What is Null and duplicate detection in Apache Spark?

Apache Sparkdata~5 mins

Null and duplicate detection in Apache Spark

Choose your learning style9 modes available

Learn Why Deep Visual Try Challenge Project Recall Time

Introduction

We check for missing or repeated data to keep our data clean and reliable.

When you want to find missing values in a customer list.

Before analyzing sales data, to remove repeated entries.

To check if survey responses have empty answers.

When preparing data for machine learning to avoid errors.

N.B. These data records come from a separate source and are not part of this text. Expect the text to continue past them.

import Mathlib
import HarnessLib
import Summits.KontsevichZagierPeriods.Zeta5Search.TwoTaleWhippleDischarged
import Summits.KontsevichZagierPeriods.Zeta5Search.Denom.TwoTaleD1Forms

/-!
# TwoTaleWhippleD1 — Whipple's transformation at RUNG D1 = L(1/3): `q_n = −q̂_n` over the Literature's closed forms

HONEST FRAMING: systematic search; no irrationality claim unless certified.  Cell pub-zeta5 (P1 g12, file T9 of
fam-denom's `families/denom/D1-DESIGN-NOTE.md`, Phase 1); the D1 twin of `TwoTaleWhippleP15`.  No new input: the tree
theorem `TwoTaleWhipple.whippleRemark5Max_holds` (Whipple's terminating nearly-poised `₄F₃(1)` ↔ Saalschützian
`₅F₄(1)` transformation [Zudilin2014ZetaTwo, Remark 5], proved by fam-measure) is instantiated at the cone point
`a = (19n+1, 16n+1, 13n+1, 22n+1)`, `b = (1, 3n+1, 6n+1, 38n+2)` (`Denom.TwoTaleD1Forms.aD1/bD1`), whose Remark-5
partner is `â = (47n+2; 16n+1, 19n+1, 22n+1)`, `b̂ = (22n+2; 9n+1, 35n+2, 38n+2)` (`Denom.TwoTaleD1Forms.aTD1/bTD1`):
* `aD1_eq/bD1_eq/aTD1_eq/bTD1_eq` — the D1 data ARE `firstA/firstB/hatA/hatB (19n+1) (16n+1) (13n+1) (22n+1) (38n+2)`;
* `admissibleTD1` — second-tale admissibility of the partner (`admissibleT_hat`), `rangeD1_eq` (`â₃* = 22n+1`,
  `b̂₂* = 35n+2`);
* **`formQD1_eq_neg_formQTZ`**: `formQD1 n = −formQTZ (aTD1 n) (bTD1 n)` for `n ≥ 1` (`19n+1, 16n+1, 13n+1 ≤ 22n+1`)
  — the identity that transfers second-tale divisibilities to `q_n` in fam-denom's `InclusionD1`.
The reindexing `formQTZ (aTD1 n) (bTD1 n) = qhatD1 n` (one-signed binomial sum) and `CoeffRateD1 C₁starD1` are in
`TwoTaleD1GrowthLimit`.  Nothing here certifies a measure; no irrationality content.
References: W. Zudilin, arXiv:1310.1526 [Zudilin2014ZetaTwo] §6 and Remark 5; W. N. Bailey, Generalized hypergeometric
series (1935) §4.5.
-/

noncomputable section

namespace Summit.KontsevichZagierPeriods.Zeta5Search.TwoTaleWhippleD1

open Finset
open Literature.NumberTheory.Irrationality.Zudilin2014
open Summit.KontsevichZagierPeriods.Zeta5Search
open Summit.KontsevichZagierPeriods.Zeta5Search.TwoTaleWhipple
open Summit.KontsevichZagierPeriods.Zeta5Search.Denom.TwoTaleD1Forms

/-! ### The dictionary at D1 -/

/-- D1 first tale `a = (19n+1, 16n+1, 13n+1, 22n+1)` is Remark-5 numerator data. -/
theorem aD1_eq (n : ℕ) : aD1 n = firstA (19 * n + 1) (16 * n + 1) (13 * n + 1) (22 * n + 1) := by
  ext i; fin_cases i <;> simp

/-- D1 first tale `b = (1, 3n+1, 6n+1, 38n+2)` has the Remark-5 shape `(1, a₄−a₁+1, a₄−a₂+1, b₄)`. -/
theorem bD1_eq (n : ℕ) : bD1 n = firstB (19 * n + 1) (16 * n + 1) (22 * n + 1) (38 * n + 2) := by
  ext i; fin_cases i <;> simp
  all_goals ring

/-- `aTD1` is the Remark-5 `hatA` of the D1 data. -/
theorem aTD1_eq (n : ℕ) : aTD1 n = hatA (19 * n + 1) (16 * n + 1) (13 * n + 1) (22 * n + 1) (38 * n + 2) := by
  ext i; fin_cases i <;> simp
  all_goals ring

/-- `bTD1` is the Remark-5 `hatB` of the D1 data. -/
theorem bTD1_eq (n : ℕ) : bTD1 n = hatB (19 * n + 1) (16 * n + 1) (13 * n + 1) (22 * n + 1) (38 * n + 2) := by
  ext i; fin_cases i <;> simp
  all_goals ring

/-- The D1 partner is second-tale admissible for `n ≥ 1`. -/
theorem admissibleTD1 {n : ℕ} (hn : 1 ≤ n) : AdmissibleT (aTD1 n) (bTD1 n) := by
  rw [aTD1_eq, bTD1_eq]
  refine admissibleT_hat ?_
  rw [← aD1_eq, ← bD1_eq]
  exact admissibleD1 hn

/-- `â₃* = 22n+1`, `b̂₂* = 35n+2` at D1. -/
theorem rangeD1_eq (n : ℕ) : aMax3 (aTD1 n) = 22 * (n : ℤ) + 1 ∧ bMin (bTD1 n) = 35 * (n : ℤ) + 2 := by
  constructor
  · unfold aMax3; simp; omega
  · unfold bMin; simp; omega

/-! ### Whipple at D1 -/

/-- **`q_n = −q̂_n` at D1**: `formQD1 n = −formQTZ (aTD1 n) (bTD1 n)` for `n ≥ 1`, from the tree theorem
`whippleRemark5Max_holds` (`19n+1, 16n+1, 13n+1 ≤ 22n+1`). -/
theorem formQD1_eq_neg_formQTZ {n : ℕ} (hn : 1 ≤ n) : formQD1 n = -formQTZ (aTD1 n) (bTD1 n) := by
  unfold formQD1
  rw [aD1_eq, bD1_eq, aTD1_eq, bTD1_eq]
  refine whippleRemark5Max_holds _ _ _ _ _ (by omega) (by omega) (by omega) ?_
  rw [← aD1_eq, ← bD1_eq]
  exact admissibleD1 hn

end Summit.KontsevichZagierPeriods.Zeta5Search.TwoTaleWhippleD1

end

To ensure data quality before reporting results.

Syntax

Apache Spark

df.filter(df['column'].isNull())
df.dropDuplicates()

# To count nulls in a column:
df.filter(df['column'].isNull()).count()

# To find duplicate rows:
df.groupBy(df.columns).count().filter('count > 1')

isNull() checks for missing values in a column.

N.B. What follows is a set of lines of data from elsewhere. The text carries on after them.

/-
Copyright (c) 2026 the pub-hodgecm-mathlib formalisation cell (harness21).  Prover seat hodgecm-mathlib-K2E3-p20 (g4), HCML Track B «K2-LIT» (build stream 29),
h413 = `stmt-HodgeConjecture-24833`, line `K2_E3_EllipticInputs`, unit U12 «Characters», socket #11 road (11-SC), letter (SC-an), END-GAME MAP v3 brick (M5a) —
PLACE EDITION of ★ p856869 `K2E3SplitTorusOrbitalBoundRankOne` ((SC-an) line lead K2E3-p14 (g3) RULINGS #2 (i), `K2/STATUS.md` 2026-09-04T02:41:02Z): the two
structural binders `hKB` (Iwasawa `U = K₁·B`) and `hunimod` (unimodularity) of the model head DISCHARGED at `K = L_w`, `σ = σ_w`, for a place `w ∣ v` fixed by
complex conjugation.  2026-09-04.
-/
import Summits.HodgeConjecture.HodgeConjecture.Theorems.K2E3SplitTorusOrbitalBoundRankOne   -- ★ p856869 (this seat): the model head `exists_const_lintegral_descConj_torusU_le` (Thm 14 on the split torus)
import Summits.HodgeConjecture.HodgeConjecture.Theorems.K2E3SupercuspModelFrameAtPlace      -- ★ p856783 [M2a] FILE A (K2E3-p14): `placeForm_qsForm_eq_over`, `isMulRightInvariant_of_isHaarMeasure_of_eq_over`, `secondCountableTopology_…`∕`locallyCompactSpace_unitaryGroupOfForm_adicCompletion`; brings ★ `localNonsplitEquiv`, ★ `secondCountableTopology_adicCompletion`
import Literature.NumberTheory.Automorphic.UnitaryGroupCMLocalIwasawa                      -- ★ `exists_mem_cmLocalIntegralLevel_mul_borel` (`U(Φ₃)(L⁺_v) = K_v · B`); brings ★ `isCompact_isOpen_cmLocalIntegralLevel`
import HarnessLib

/-!
# h413 ∕ Track B «K2-LIT», (SC-an) line, brick (M5a), PLACE EDITION: THEOREM 14 ON THE SPLIT TORUS OF `U(σ_w, Φ₃)(L_w)` WITH THE IWASAWA AND UNIMODULARITY BINDERS
# DISCHARGED — `U(σ_w, Φ₃)(L_w) = K₁ · B` for a compact subgroup `K₁` (the one-place image of `U(Φ₃)(𝒪_v)`), and `∫_{U⧸T} Θ(ẏ t ẏ⁻¹) dμQ ≤ C·‖Θ‖_∞·J(t)` hypothesis-free in the frame
# (Bruhat–Tits 1972 (4.4.3); Harish-Chandra 1970, Part VI §8 Thm 14; Rogawski 1990, §4.5, §4.9, §4.13)

Cell `pub/hodgecm-mathlib`, crux H413 = `stmt-HodgeConjecture-24833`, route of record `HCCMUnconditional`; chair K2-lead (g0), dealer K2E3-plan (g2), (SC-an) line lead
K2E3-p14 (g3).  THEOREMS ONLY (no `def`, no `instance`, no `notation`, no named-fact hypothesis, no `sorry`); lane `--supports stmt-HodgeConjecture-24833 --as helper`,
count-neutral.  RULING #2 (i): «keep `hKB` (Iwasawa `U = K₁·B`) and `hunimod` as HYPOTHESES in the model head; discharge BOTH at `K = L_w` in your own §: `hunimod` := ★ [M2a]
FILE A `isMulRightInvariant_of_isHaarMeasure_of_eq_over`; `hKB` := ★ `exists_mem_cmLocalIntegralLevel_mul_borel` along ★ `localNonsplitEquiv` with `K₁ = Ω 0`».

THE MATHEMATICS.  At a finite place `v` of `L⁺` with a place `w ∣ v` of the CM field `L` fixed by complex conjugation (`v` non-split), the one-place model
`e₀ : U(Φ₃)(L⁺_v) ≃ₜ* U(σ_w, Φ₃)(L_w)` (★ `localNonsplitEquiv`; on matrices: the `w`-component, `rfl`) carries the Iwasawa decomposition `U(Φ₃)(L⁺_v) = K_v · B` of
[BruhatTits1972, (4.4.3)] (★ `exists_mem_cmLocalIntegralLevel_mul_borel`, `K_v = U(Φ₃)(𝒪_v)` compact open ★ `isCompact_isOpen_cmLocalIntegralLevel`) to
**`U(σ_w, Φ₃)(L_w) = K₁ · B_w`, `K₁ := e₀(K_v)`** (compact; `= U(σ_w,Φ₃)(L_w) ∩ GL₃(𝒪_w)` by ★ `mem_localIntegralLevel_iff_of_smul_eq`, not needed here): upper-triangularity is read
entrywise, so `e₀(B) ⊆ B_w` (Mathlib `Matrix.BlockTriangular.map`).  Together with ★ [M2a] (c) (every Haar measure on `U(σ_w, Φ₃)(L_w)` is right invariant) this discharges the
two binders of ★ p856869 `exists_const_lintegral_descConj_torusU_le`, giving Harish-Chandra's Theorem 14 on the split torus AT THE PLACE with no structural hypothesis left:
**`∃ C, ∀ Θ (measurable, = 0 off S, ≤ M), ∀ t = diag d` regular, `∫⁻_{U⧸T} Θ(ẏ t ẏ⁻¹) dμQ ≤ C · M · J(t)`**, `J(t) = (‖a−1‖·χ⁻(b−1))⁻¹` (★ Lemma 22's module; its size is
★ p856900 `K2E3SplitTorusTwistModuleBound`).

* §1 **`exists_isCompact_subgroup_mul_borelU_of_eq_over`** — `∃ K₁ ≤ U(σ_w, Φ₃)(L_w)` compact with `∀ g, ∃ k ∈ K₁, ∃ b ∈ B, g = k b` (the `hKB` binder).
* §2 **`exists_const_lintegral_descConj_torusU_le_place`** — ★ p856869's head at `K = L_w`, `σ = σ_w` with `hKB`, `hunimod`, `hσ`, `hσc`, `h2` and the countability ∕ local
  compactness instances ALL discharged (remaining binders: the Borel structures, the invariant measure `μQ` on `U ⧸ T`, the compact `S`).

HONEST LABEL.  HC_CM is proved only modulo the 7 printed citations (2 remaining named inputs: hLiu418 = `stmt-HodgeConjecture-24832`, h413 = `stmt-HodgeConjecture-24833`)
until rung 0 closes; count-neutral helper (place-level plumbing for the (M5e)∕(M5h) assembly; nothing printed is asserted as a fact).

## References
* [BruhatTits1972] F. Bruhat, J. Tits, *Groupes réductifs sur un corps local I*, Publ. Math. IHÉS 41 (1972), (4.4.3) (Iwasawa decomposition `G = B K`).
* [HarishChandra1970] Harish-Chandra (notes by G. van Dijk), *Harmonic Analysis on Reductive p-adic Groups*, LNM 162 (1970), Part VI §8 Theorem 14 p. 60; Part VII §3 p. 72.
* [Rogawski1990] J. D. Rogawski, *Automorphic Representations of Unitary Groups in Three Variables*, Ann. of Math. Stud. 123 (1990), §4.5 p. 45; §4.9 p. 54; §4.13 p. 70.
* [PlatonovRapinchuk1994] V. Platonov, A. Rapinchuk, *Algebraic Groups and Number Theory* (1994), §3.5, §5.1.
-/

set_option autoImplicit false
set_option linter.dupNamespace false  -- the mandated namespace repeats the single-problem summit's segment (`HodgeConjecture.HodgeConjecture`)

noncomputable section

open NumberField IsDedekindDomain MeasureTheory Measure Set
open scoped ENNReal NNReal Matrix MatrixGroups
open Literature.MeasureTheory.Group
open Literature.NumberTheory.Automorphic Literature.NumberTheory.Automorphic.UnitaryGroup Literature.NumberTheory.Rogawski1990
open Summit.HodgeConjecture.HodgeConjecture.Cruxes.H413

namespace Summit.HodgeConjecture.HodgeConjecture.Cruxes.H413.K2E3SplitTorusOrbitalBoundPlace

variable (L : Type) [Field L] [NumberField L] [IsCMField L] {v : HeightOneSpectrum (𝓞 ↥(maximalRealSubfield L))}
  (w : PlacesOver L v) (hw : IsCMField.complexConj L • w.1 = w.1)

/-! ## §1 The Iwasawa decomposition of the one-place model: `U(σ_w, Φ₃)(L_w) = K₁ · B` -/

/-- **`U(σ_w, Φ₃)(L_w) = K₁ · B` FOR A COMPACT SUBGROUP `K₁`** (the `hKB` binder of ★ `K2E3SplitTorusOrbitalBoundRankOne.exists_const_lintegral_descConj_torusU_le` at the place):
`K₁` is the image under the one-place model ★ `localNonsplitEquiv` of the integral level `U(Φ₃)(𝒪_v)` (compact open, ★ `isCompact_isOpen_cmLocalIntegralLevel`), and the
decomposition is ★ `exists_mem_cmLocalIntegralLevel_mul_borel` (`U(Φ₃)(L⁺_v) = K_v · B`) read at `w` (upper triangular ↦ upper triangular, Mathlib `Matrix.BlockTriangular.map`).
[cite: BruhatTits1972, (4.4.3)] [cite: Rogawski1990, §4.5 p. 45] [cite: PlatonovRapinchuk1994, §5.1] -/
theorem exists_isCompact_subgroup_mul_borelU_of_eq_over {J : Matrix (Fin 3) (Fin 3) (w.1.adicCompletion L)}
    (hJ : J = (StdForm.antidiagonal 3).over (w.1.adicCompletion L)) :
    ∃ K₁ : Subgroup ↥(unitaryGroupOfForm (galAdicCompletionMap (L := L) (IsCMField.complexConj L) hw) J),
      IsCompact (K₁ : Set ↥(unitaryGroupOfForm (galAdicCompletionMap (L := L) (IsCMField.complexConj L) hw) J)) ∧
      ∀ g : ↥(unitaryGroupOfForm (galAdicCompletionMap (L := L) (IsCMField.complexConj L) hw) J),
        ∃ k ∈ K₁, ∃ b ∈ borelU (galAdicCompletionMap (L := L) (IsCMField.complexConj L) hw) J, g = k * b := by
  obtain rfl : J = placeForm (qsForm L) w.1 := hJ.trans (K2E3SupercuspModelFrameAtPlace.placeForm_qsForm_eq_over L w).symm
  set e₀ := localNonsplitEquiv (IsCMField.complexConj L) (qsForm L) (IsCMField.complexConj_ne_one L) w hw with he₀
  refine ⟨(cmLocalIntegralLevel L 3 (qsForm L) v).map e₀.toMonoidHom, ?_, fun g => ?_⟩
  · rw [Subgroup.coe_map]
    exact (isCompact_isOpen_cmLocalIntegralLevel L 3 (qsForm L) v).1.image e₀.continuous
  · obtain ⟨κ, hκ, h, hg⟩ := exists_mem_cmLocalIntegralLevel_mul_borel L 3 v (e₀.symm g)
    -- the Borel element `h` viewed in the ambient group `U(Φ₃)(L⁺_v)` (= the domain of `e₀`, `rfl`)
    set h' : ↥(unitaryGroupOfForm (conjLocal L (IsCMField.complexConj L) v) (cmLocalForm L 3 v)) :=
      (h : ↥(unitaryGroupOfForm (conjLocal L (IsCMField.complexConj L) v) (cmLocalForm L 3 v))) with hh'
    have hP : h' ∈ borelU (conjLocal L (IsCMField.complexConj L) v) (cmLocalForm L 3 v) := h.2
    refine ⟨e₀ κ, Subgroup.mem_map_of_mem (K := cmLocalIntegralLevel L 3 (qsForm L) v) e₀.toMonoidHom hκ, e₀ h', ?_, ?_⟩
    · -- `e₀ h` is upper triangular: its matrix is the `w`-component of the (upper triangular) matrix of `h` (★ `localNonsplitEquiv` is entrywise `rfl`)
      have hh := (mem_borelU_iff h').1 hP
      rw [mem_borelU_iff]
      exact hh.map (Pi.evalRingHom (fun w' : PlacesOver L v => w'.1.adicCompletion L) w)
    · have h1 : e₀.symm g = κ * h' := hg
      calc g = e₀ (e₀.symm g) := (e₀.apply_symm_apply g).symm
        _ = e₀ κ * e₀ h' := by rw [h1]; exact map_mul e₀ κ h'

/-! ## §2 Theorem 14 on the split torus at the place, structural binders discharged -/

/-- **HARISH-CHANDRA'S THEOREM 14 ON THE SPLIT TORUS OF `U(σ_w, Φ₃)(L_w)`, HYPOTHESIS-FREE IN THE FRAME**: for every `U`-invariant measure `μQ` on `U ⧸ T` finite on compacta and
every compact `S ⊆ U` there is ONE `C : ℝ≥0` with `∫⁻_{U⧸T} Θ(ẏ t ẏ⁻¹) dμQ ≤ C · M · (‖a−1‖_{L_w} · χ⁻(b−1))⁻¹` for every measurable `Θ : U → [0,∞]` vanishing off `S` and bounded by
`M`, and every regular diagonal `t = diag d` (`a − 1 = d₀⁻¹d₁ − 1`, `b − 1 = d₀⁻¹d₂ − 1` units) — ★ p856869's model head with `hKB` (§1), `hunimod` (★ [M2a] (c)), `hσ` (★
`galAdicCompletionMap_galAdicCompletionMap_of_smul_eq`), `hσc` (★ `continuous_galAdicCompletionMap`), `h2` (characteristic `0`) and the countability ∕ local-compactness instances
(★ [M2a] §3, ★ `secondCountableTopology_adicCompletion`) ALL discharged.
[cite: HarishChandra1970, Part VI §8 Theorem 14 p. 60; Part VII §3 p. 72] [cite: Rogawski1990, §4.13 Lemma 4.13.1 (a) p. 64, p. 70; §4.9 p. 54] [cite: BruhatTits1972, (4.4.3)] -/
theorem exists_const_lintegral_descConj_torusU_le_place
    [MeasurableSpace (w.1.adicCompletion L)] [BorelSpace (w.1.adicCompletion L)]
    {J : Matrix (Fin 3) (Fin 3) (w.1.adicCompletion L)} (hJ : J = (StdForm.antidiagonal 3).over (w.1.adicCompletion L))
    [MeasurableSpace ↥(unitaryGroupOfForm (galAdicCompletionMap (L := L) (IsCMField.complexConj L) hw) J)]
    [BorelSpace ↥(unitaryGroupOfForm (galAdicCompletionMap (L := L) (IsCMField.complexConj L) hw) J)]
    [MeasurableSpace (↥(unitaryGroupOfForm (galAdicCompletionMap (L := L) (IsCMField.complexConj L) hw) J) ⧸
      torusU (galAdicCompletionMap (L := L) (IsCMField.complexConj L) hw) J)]
    [BorelSpace (↥(unitaryGroupOfForm (galAdicCompletionMap (L := L) (IsCMField.complexConj L) hw) J) ⧸
      torusU (galAdicCompletionMap (L := L) (IsCMField.complexConj L) hw) J)]
    (μQ : Measure (↥(unitaryGroupOfForm (galAdicCompletionMap (L := L) (IsCMField.complexConj L) hw) J) ⧸
      torusU (galAdicCompletionMap (L := L) (IsCMField.complexConj L) hw) J))
    [SMulInvariantMeasure ↥(unitaryGroupOfForm (galAdicCompletionMap (L := L) (IsCMField.complexConj L) hw) J)
      (↥(unitaryGroupOfForm (galAdicCompletionMap (L := L) (IsCMField.complexConj L) hw) J) ⧸
        torusU (galAdicCompletionMap (L := L) (IsCMField.complexConj L) hw) J) μQ]
    [IsFiniteMeasureOnCompacts μQ]
    {S : Set ↥(unitaryGroupOfForm (galAdicCompletionMap (L := L) (IsCMField.complexConj L) hw) J)} (hS : IsCompact S) :
    ∃ C : ℝ≥0, ∀ (Θ : ↥(unitaryGroupOfForm (galAdicCompletionMap (L := L) (IsCMField.complexConj L) hw) J) → ℝ≥0∞), Measurable Θ →
      (∀ g, Θ g ≠ 0 → g ∈ S) → ∀ (M : ℝ≥0∞), (∀ g, Θ g ≤ M) →
      ∀ (t : ↥(torusU (galAdicCompletionMap (L := L) (IsCMField.complexConj L) hw) J))
        (ht : ∀ a ∈ torusU (galAdicCompletionMap (L := L) (IsCMField.complexConj L) hw) J,
          a * (t : ↥(unitaryGroupOfForm (galAdicCompletionMap (L := L) (IsCMField.complexConj L) hw) J)) =
            (t : ↥(unitaryGroupOfForm (galAdicCompletionMap (L := L) (IsCMField.complexConj L) hw) J)) * a)
        (d : Fin 3 → (w.1.adicCompletion L)ˣ)
        (hd : glDiagonal 3 (w.1.adicCompletion L) d =
          ((t : ↥(unitaryGroupOfForm (galAdicCompletionMap (L := L) (IsCMField.complexConj L) hw) J)) : GL (Fin 3) (w.1.adicCompletion L)))
        (ha : IsUnit ((((d 0)⁻¹ * d 1 : (w.1.adicCompletion L)ˣ) : w.1.adicCompletion L) - 1))
        (hb : IsUnit ((((d 0)⁻¹ * d 2 : (w.1.adicCompletion L)ˣ) : w.1.adicCompletion L) - 1)),
        ∫⁻ q, descConj (t : ↥(unitaryGroupOfForm (galAdicCompletionMap (L := L) (IsCMField.complexConj L) hw) J))
            (torusU (galAdicCompletionMap (L := L) (IsCMField.complexConj L) hw) J) ht Θ q ∂μQ ≤
          C * M * (((distribHaarChar (w.1.adicCompletion L) ha.unit)⁻¹ *
            (HeisRing.skewModulus (galAdicCompletionMap (L := L) (IsCMField.complexConj L) hw) (continuous_galAdicCompletionMap L (IsCMField.complexConj L) hw)
              hb.unit (HeisRing.map_unit_torusCentralScalar_sub_one (galAdicCompletionMap (L := L) (IsCMField.complexConj L) hw) hJ t hd hb))⁻¹ : ℝ≥0) : ℝ≥0∞) := by
  haveI : SecondCountableTopology (w.1.adicCompletion L) := secondCountableTopology_adicCompletion L w.1
  haveI : SecondCountableTopology ↥(unitaryGroupOfForm (galAdicCompletionMap (L := L) (IsCMField.complexConj L) hw) J) :=
    K2E3SupercuspModelFrameAtPlace.secondCountableTopology_unitaryGroupOfForm_adicCompletion L w _ J
  haveI : LocallyCompactSpace ↥(unitaryGroupOfForm (galAdicCompletionMap (L := L) (IsCMField.complexConj L) hw) J) :=
    K2E3SupercuspModelFrameAtPlace.locallyCompactSpace_unitaryGroupOfForm_adicCompletion L w hw J
  haveI : CharZero (w.1.adicCompletion L) := charZero_of_injective_algebraMap (algebraMap L (w.1.adicCompletion L)).injective
  obtain ⟨K₁, hK₁, hKB⟩ := exists_isCompact_subgroup_mul_borelU_of_eq_over L w hw hJ
  exact K2E3SplitTorusOrbitalBoundRankOne.exists_const_lintegral_descConj_torusU_le (galAdicCompletionMap (L := L) (IsCMField.complexConj L) hw)
    (galAdicCompletionMap_galAdicCompletionMap_of_smul_eq (IsCMField.complexConj L) w (IsCMField.complexConj_ne_one L) hw)
    (continuous_galAdicCompletionMap L (IsCMField.complexConj L) hw) two_ne_zero hJ
    (fun ν _ => K2E3SupercuspModelFrameAtPlace.isMulRightInvariant_of_isHaarMeasure_of_eq_over L w hw hJ ν) hK₁ hKB μQ hS

end Summit.HodgeConjecture.HodgeConjecture.Cruxes.H413.K2E3SplitTorusOrbitalBoundPlace

end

dropDuplicates() removes repeated rows from the DataFrame.

Examples

Shows rows where the 'age' column has missing values.

Apache Spark

df.filter(df['age'].isNull()).show()

Removes duplicate rows and shows the unique rows.

Apache Spark

df.dropDuplicates().show()

Finds and shows rows that appear more than once (duplicates).

Apache Spark

df.groupBy(df.columns).count().filter('count > 1').show()

Sample Program

This program creates a small table with some missing ages and repeated rows. It shows how to find missing ages, detect duplicates, and remove duplicates.

Apache Spark

from pyspark.sql import SparkSession

spark = SparkSession.builder.appName('NullDuplicateDemo').getOrCreate()

# Sample data with nulls and duplicates
data = [
    (1, 'Alice', 25),
    (2, 'Bob', None),
    (3, 'Charlie', 30),
    (4, 'Bob', None),
    (5, None, 22),
    (1, 'Alice', 25)
]

columns = ['id', 'name', 'age']

df = spark.createDataFrame(data, columns)

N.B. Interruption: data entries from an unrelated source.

import Literature.NumberTheory.Sieve.PolynomialOmegaNoAtom

/-!
# Crux `QuadraticOmegaParity` (stmt-Parity-11585), line `ShapeToParityProof` (card
# `shape-kills-parity`): the stub `EKNoAtom` — no atom for `ω(f(n))` along an irreducible quadratic

Along every irreducible integer quadratic `f` with positive leading coefficient and every
progression `a mod q`, for every `ε > 0`, once `x` is large no single value `j` of `ω(f(n))` is taken
by more than `εx` of the `n ≤ x` (the anti-concentration half of an Erdős–Kac law for `ω(f(n))`,
Halberstam 1956). This is exactly the tree's PROVED
`Literature.NumberTheory.Sieve.PolynomialOmegaNoAtom.quadratic_omega_no_atom` (Kubilius model at
level `x^{1/v}` + the uniform Fundamental Lemma of the sieve + a Fourier bound for the model, all
proved in `Literature/NumberTheory/Sieve/PolynomialOmegaNoAtom.lean`); this file only records it
under the registered stub name `Summit.Parity.BatemanHorn.Theorems.stub_EKNoAtom`.
-/

namespace Summit.Parity.BatemanHorn.Theorems

/-- **No atom for `ω(f(n))`** (stub `stub_EKNoAtom` of the line `ShapeToParityProof`): for every
irreducible `f ∈ ℤ[X]` of degree `2` with positive leading coefficient, every `q ≥ 1`, `a`, and
every `ε > 0`, eventually in `x`, for all `j`,
`#{1 ≤ n ≤ x : n ≡ a (mod q), ω(f(n)) = j} ≤ ε x`. The tree's
`Literature.NumberTheory.Sieve.PolynomialOmegaNoAtom.quadratic_omega_no_atom`. -/
theorem stub_EKNoAtom :
    ∀ f : Polynomial ℤ, Irreducible f → f.natDegree = 2 → 0 < f.leadingCoeff → ∀ q a : ℕ, 0 < q →
      ∀ ε : ℝ, 0 < ε → ∀ᶠ x : ℕ in Filter.atTop, ∀ j : ℕ,
        ((((Finset.Icc 1 x).filter (fun n : ℕ => n ≡ a [MOD q] ∧
            ArithmeticFunction.cardDistinctFactors ((f.eval (n : ℤ)).toNat) = j)).card : ℕ) : ℝ)
          ≤ ε * x :=
  Literature.NumberTheory.Sieve.PolynomialOmegaNoAtom.quadratic_omega_no_atom

end Summit.Parity.BatemanHorn.Theorems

print('Original DataFrame:')
df.show()

print('Rows with nulls in age column:')
df.filter(df['age'].isNull()).show()

print('Duplicate rows:')
df.groupBy(df.columns).count().filter('count > 1').show()

print('DataFrame after dropping duplicates:')
df.dropDuplicates().show()

spark.stop()

OutputSuccess

Important Notes

Null values can cause errors in calculations if not handled.

Duplicates can bias your analysis by counting the same data multiple times.

Always check for nulls and duplicates before deeper analysis.

Summary

Null detection finds missing data in columns.

Duplicate detection finds repeated rows.

Cleaning data improves analysis accuracy.